Hay veces en que la sociedad asquea y te dan ganas de mandarlo todo a paseo. A veces, es por la estulticia de los mandamases; otras, por un disgusto con algún familiar o amigo. Pero las mas, es por ver cómo está montada.

Y este es el motivo número uno de asqueo, cabreo, como quieran llamarlo. No lo digo solamente por la organización general de la sociedad o por los nombramientos a dedo, sino porqué nos están bombardeando constantemente con la lacrimógena monserga de que nuestros jóvenes se van al extranjero, que estamos perdiendo a nuestros mejores cerebros, que estamos extraviando a toda una generación, la mejor preparada de todos los tiempos…

¿Y qué nos estamos quedando? Con una serie de personas que no tienen ni formación ni capacidad, pero sí tienen padrinos.
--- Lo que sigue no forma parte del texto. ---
open MonicDoublePointLift MvPowerSeries in
/-- N3′ — THE LIFT FOR MONIC DOUBLE POINTS WITH FORMAL RE-PRESENTATIONS (every characteristic `p`, `N = n + 3` variables).
Suppose every singular germ in `n + 1` variables is won (`hlow`) and there is an ordinal RANK `κ` on the pairs `(A₀, A₁)` with the
FORMAL STEP PROPERTY `hstep`: from every position (`ord A₀ ≥ 3`, `ord A₁ ≥ 2`) the rank player names
(a) a formal re-presentation `θ₀^*(y² + A₁y + A₀) = H₀ · (y² + Ã₁y + Ã₀)` of the same germ as a position (`θ₀` with zero constant
terms and invertible linear part, `H₀(0) ≠ 0`; e.g. `θ₀ = id`), (b) a re-centring `φ` of `Ã` keeping the position shape, and
(c) EITHER the point blow-up OR a permissible curve blow-up `V(x_i, y)` of the re-centred `Ã` (with its divisibility data), such that
every SINGULAR slice `S` of the corresponding landed brick is GOOD: it carries a hyperbolic-quadric witness, or the rank player
renormalises it FORMALLY — `θ^* S = H · (y² + A₁′y + A₀′)`, `θ` with zero constant terms and invertible linear part, `H(0) ≠ 0`,
`ord A₀′ ≥ 3`, `ord A₁′ ≥ 2` — to a position of SMALLER RANK than `(A₀, A₁)`.  Then every monic double point is won.
[OURS; the formal-coordinate-change version of `monicDoublePointsWon_of_rank`.] -/
theorem monicDoublePointsWon_of_formalRank (p : ℕ) (hp : p.Prime) (k : Type) [Field k] [CharP k p] (n : ℕ)
    (hlow : ∀ g : MvPowerSeries (Fin (n + 1)) k, CobordantGame.IsSingular k g → CobordantGame.Won k (n + 1) g)
    (κ : MvPowerSeries (Fin (n + 2)) k → MvPowerSeries (Fin (n + 2)) k → Ordinal.{0})
    (hstep : ∀ A₀ A₁ : MvPowerSeries (Fin (n + 2)) k, (2 : ℕ∞) < A₀.order → (1 : ℕ∞) < A₁.order →
      ∃ (θ₀ : Fin (n + 3) → MvPowerSeries (Fin (n + 3)) k) (H₀ : MvPowerSeries (Fin (n + 3)) k)
        (B₀ B₁ : MvPowerSeries (Fin (n + 2)) k),
        (∀ i, MvPowerSeries.constantCoeff (θ₀ i) = 0) ∧ IsUnit (FormalCoordChange.linMat θ₀).det ∧
        MvPowerSeries.constantCoeff H₀ ≠ 0 ∧ (2 : ℕ∞) < B₀.order ∧ (1 : ℕ∞) < B₁.order ∧
        MvPowerSeries.subst θ₀ (MvPowerSeries.X (Fin.last (n + 2)) ^ 2 +
            (MvPowerSeries.rename (Fin.succAboveEmb (Fin.last (n + 2))) A₀ +
              MvPowerSeries.rename (Fin.succAboveEmb (Fin.last (n + 2))) A₁ * MvPowerSeries.X (Fin.last (n + 2)))) =
          H₀ * (MvPowerSeries.X (Fin.last (n + 2)) ^ 2 +
            (MvPowerSeries.rename (Fin.succAboveEmb (Fin.last (n + 2))) B₀ +
              MvPowerSeries.rename (Fin.succAboveEmb (Fin.last (n + 2))) B₁ * MvPowerSeries.X (Fin.last (n + 2)))) ∧
      ∃ φ : MvPowerSeries (Fin (n + 2)) k, MvPowerSeries.constantCoeff φ = 0 ∧
        (2 : ℕ∞) < (B₀ + B₁ * φ + φ ^ 2).order ∧ (1 : ℕ∞) < (B₁ + 2 * φ).order ∧
        let good : MvPowerSeries (Fin (n + 3)) k → Prop := fun S =>
          (∃ θ : Fin (n + 3) → MvPowerSeries (Fin (n + 3)) k, (∀ i, MvPowerSeries.constantCoeff (θ i) = 0) ∧
            IsUnit (Matrix.det (Matrix.of fun i j => MvPowerSeries.coeff (Finsupp.single j 1) (θ i))) ∧
            MvPowerSeries.coeff (Finsupp.single 0 2) (MvPowerSeries.subst θ S) = 0 ∧
            MvPowerSeries.coeff (Finsupp.single 1 2) (MvPowerSeries.subst θ S) = 0 ∧
            MvPowerSeries.coeff (Finsupp.single 0 1 + Finsupp.single 1 1) (MvPowerSeries.subst θ S) ≠ 0) ∨
          (∃ (θ : Fin (n + 3) → MvPowerSeries (Fin (n + 3)) k) (H : MvPowerSeries (Fin (n + 3)) k)
              (A₀' A₁' : MvPowerSeries (Fin (n + 2)) k),
            (∀ i, MvPowerSeries.constantCoeff (θ i) = 0) ∧ IsUnit (FormalCoordChange.linMat θ).det ∧
            MvPowerSeries.constantCoeff H ≠ 0 ∧ (2 : ℕ∞) < A₀'.order ∧ (1 : ℕ∞) < A₁'.order ∧
            MvPowerSeries.subst θ S =
              H * (MvPowerSeries.X (Fin.last (n + 2)) ^ 2 +
                (MvPowerSeries.rename (Fin.succAboveEmb (Fin.last (n + 2))) A₀' +
                  MvPowerSeries.rename (Fin.succAboveEmb (Fin.last (n + 2))) A₁' * MvPowerSeries.X (Fin.last (n + 2)))) ∧
            κ A₀' A₁' < κ A₀ A₁)
        ((∀ (c : Fin (n + 2) → k) (i₀ : Fin (n + 2)), c i₀ ≠ 0 → ∀ Bv : Fin 2 → MvPowerSeries (Fin (n + 3)) k,
            (∀ j : Fin 2, MvPowerSeries.subst (CobordantChart.chart (fun _ : Fin (n + 2) => 1) c)
              ((![B₀ + B₁ * φ + φ ^ 2, B₁ + 2 * φ] : Fin 2 → MvPowerSeries (Fin (n + 2)) k) j) =
              MvPowerSeries.X 0 ^ (2 - (j : ℕ) + 1) * Bv j) →
            ∀ S : MvPowerSeries (Fin (n + 3)) k, S = MvPowerSeries.X (Fin.last (n + 2)) ^ 2 +
              ∑ j : Fin 2, MvPowerSeries.rename (Fin.succAboveEmb (Fin.last (n + 2)))
                (TupleGame.slice i₀ (MvPowerSeries.X 0 * Bv j)) * MvPowerSeries.X (Fin.last (n + 2)) ^ (j : ℕ) →
            CobordantGame.IsSingular k S → good S) ∨
         (∃ (i : Fin (n + 2)) (A' : Fin 2 → MvPowerSeries (Fin (n + 2)) k),
            (∀ j : Fin 2, ((![B₀ + B₁ * φ + φ ^ 2, B₁ + 2 * φ] : Fin 2 → MvPowerSeries (Fin (n + 2)) k) j) =
              MvPowerSeries.X i ^ (2 - (j : ℕ)) * A' j) ∧
            (∀ j : Fin 2, MvPowerSeries.constantCoeff (A' j) = 0) ∧
            ∀ ci : k, ci ≠ 0 → ∀ S : MvPowerSeries (Fin (n + 3)) k, S = MvPowerSeries.X (Fin.last (n + 2)) ^ 2 +
              ∑ j : Fin 2, MvPowerSeries.rename (Fin.succAboveEmb (Fin.last (n + 2)))
                (MvPowerSeries.C (ci ^ (2 - (j : ℕ))) * TupleGame.slice i
                  (MvPowerSeries.subst (CobordantChart.chart (fun l : Fin (n + 2) => if l = i then 1 else 0)
                    (fun l : Fin (n + 2) => if l = i then ci else 0)) (A' j))) *
                MvPowerSeries.X (Fin.last (n + 2)) ^ (j : ℕ) →
              CobordantGame.IsSingular k S → good S))) :
    ∀ A₀ A₁ : MvPowerSeries (Fin (n + 2)) k, (2 : ℕ∞) < A₀.order → (1 : ℕ∞) < A₁.order →
      CobordantGame.Won k (n + 3) (MvPowerSeries.X (Fin.last (n + 2)) ^ 2 +
        (MvPowerSeries.rename (Fin.succAboveEmb (Fin.last (n + 2))) A₀ +
          MvPowerSeries.rename (Fin.succAboveEmb (Fin.last (n + 2))) A₁ * MvPowerSeries.X (Fin.last (n + 2)))) := by
  classical
  suffices key : ∀ (α : Ordinal.{0}) (A₀ A₁ : MvPowerSeries (Fin (n + 2)) k), κ A₀ A₁ = α →
      (2 : ℕ∞) < A₀.order → (1 : ℕ∞) < A₁.order →
      Won k (n + 3) (X (Fin.last (n + 2)) ^ 2 + (rename (Fin.succAboveEmb (Fin.last (n + 2))) A₀ +
        rename (Fin.succAboveEmb (Fin.last (n + 2))) A₁ * X (Fin.last (n + 2)))) from
    fun A₀ A₁ h₀ h₁ => key _ A₀ A₁ rfl h₀ h₁
  intro α
  induction α using WellFoundedLT.induction with
  | ind α ih =>
  intro A₀ A₁ hα hA₀ hA₁
  obtain ⟨θ₀, H₀, B₀, B₁, hθ₀0, hθ₀det, hH₀, hB₀, hB₁, hre, φ, hφ, hC₀, hC₁, hbr⟩ := hstep A₀ A₁ hA₀ hA₁
  -- re-present: `Won (pos A) ⟸ Won (θ₀^* pos A) = Won (H₀ · pos B) ⟸ Won (pos B)`
  rw [← won_subst_iff hθ₀0 hθ₀det, hre, won_unit_mul_iff hH₀]
  -- re-centre
  rw [← won_monic_two_recentre_iff φ hφ B₀ B₁]
  set C₀ := B₀ + B₁ * φ + φ ^ 2 with hC₀def
  set C₁ := B₁ + 2 * φ with hC₁def
  -- a good singular slice is won
  have hgood : ∀ S : MvPowerSeries (Fin (n + 3)) k, IsSingular k S →
      ((∃ θ : Fin (n + 3) → MvPowerSeries (Fin (n + 3)) k, (∀ i, constantCoeff (θ i) = 0) ∧
          IsUnit (Matrix.det (Matrix.of fun i j => coeff (Finsupp.single j 1) (θ i))) ∧
          coeff (Finsupp.single 0 2) (subst θ S) = 0 ∧ coeff (Finsupp.single 1 2) (subst θ S) = 0 ∧
          coeff (Finsupp.single 0 1 + Finsupp.single 1 1) (subst θ S) ≠ 0) ∨
        (∃ (θ : Fin (n + 3) → MvPowerSeries (Fin (n + 3)) k) (H : MvPowerSeries (Fin (n + 3)) k)
            (A₀' A₁' : MvPowerSeries (Fin (n + 2)) k),
          (∀ i, constantCoeff (θ i) = 0) ∧ IsUnit (FormalCoordChange.linMat θ).det ∧
          constantCoeff H ≠ 0 ∧ (2 : ℕ∞) < A₀'.order ∧ (1 : ℕ∞) < A₁'.order ∧
          subst θ S = H * (X (Fin.last (n + 2)) ^ 2 +
            (rename (Fin.succAboveEmb (Fin.last (n + 2))) A₀' +
              rename (Fin.succAboveEmb (Fin.last (n + 2))) A₁' * X (Fin.last (n + 2)))) ∧
          κ A₀' A₁' < κ A₀ A₁)) →
      Won k (n + 3) S := by
    intro S hS hgoodS
    rcases hgoodS with hhyp | ⟨θ, H, A₀', A₁', hθ0, hθdet, hH, hA₀', hA₁', hSeq, hlt⟩
    · exact TangentConeCut.hyperbolicStartsWon hlow S hS hhyp
    · have hW' := ih _ (hα ▸ hlt) A₀' A₁' rfl hA₀' hA₁'
      have hW : Won k (n + 3) (subst θ S) := by
        rw [hSeq]
        exact (won_unit_mul_iff hH _).mpr hW'
      exact (won_subst_iff hθ0 hθdet S).mp hW
  have hAv : ∀ j : Fin 2, ((2 - (j : ℕ) : ℕ) : ℕ∞) < (((![C₀, C₁] : Fin 2 → MvPowerSeries (Fin (n + 2)) k) j)).order := by
    intro j
    fin_cases j
    · simpa using hC₀
    · simpa using hC₁
  rw [monic_two_eq_sum]
  rcases hbr with hpoint | ⟨i, A', hdiv, hA'0, hcurve⟩
  · -- the point blow-up
    refine won_monic_of_pointBlowup p hp k (n + 2) 2 two_pos (![C₀, C₁]) hAv fun c i₀ hc Bv hBv hSs => ?_
    exact hgood _ hSs (hpoint c i₀ hc Bv hBv _ rfl hSs)
  · -- the curve blow-up along `V(x_i, y)`
    refine won_monic_of_curveBlowup p hp k (n + 2) 2 two_pos i (![C₀, C₁]) A' hdiv hA'0 fun ci hci hSs => ?_
    exact hgood _ hSs (hcurve ci hci _ rfl hSs)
Así vemos que iletrados que harían la O con un compás y les saldría romboidal, se convierten en los autores más vendidos, mientras escritores de verdad, se ven abocados a peregrinar de editorial en editorial hasta que el hastío les hace desistir; que guaperas con mucha labia, se convierten en comisarios de exposiciones, al tiempo que licenciados en historia del arte -algunos con máster y Erasmus- están vendiendo hamburguesas; que maestros en el dominio de los programas informáticos para crear ruidos sincopados, se erigen como número uno de las listas de éxitos y descargas en las redes, a la vez que esforzados licenciados en el conservatorio deben irse a las antípodas para poder ejercer.

Y lo peor, es que no hemos perdido una generación: hemos perdido dos, la actual y la anterior. Porque todos estos citados no solo se han cargado a sus coetáneos, sino que han defenestrado a la generación anterior, la que ahora tendría que estar en pleno auge de sus facultades laborales e intelectuales y sacando a este país de la miseria, en todos los sentidos.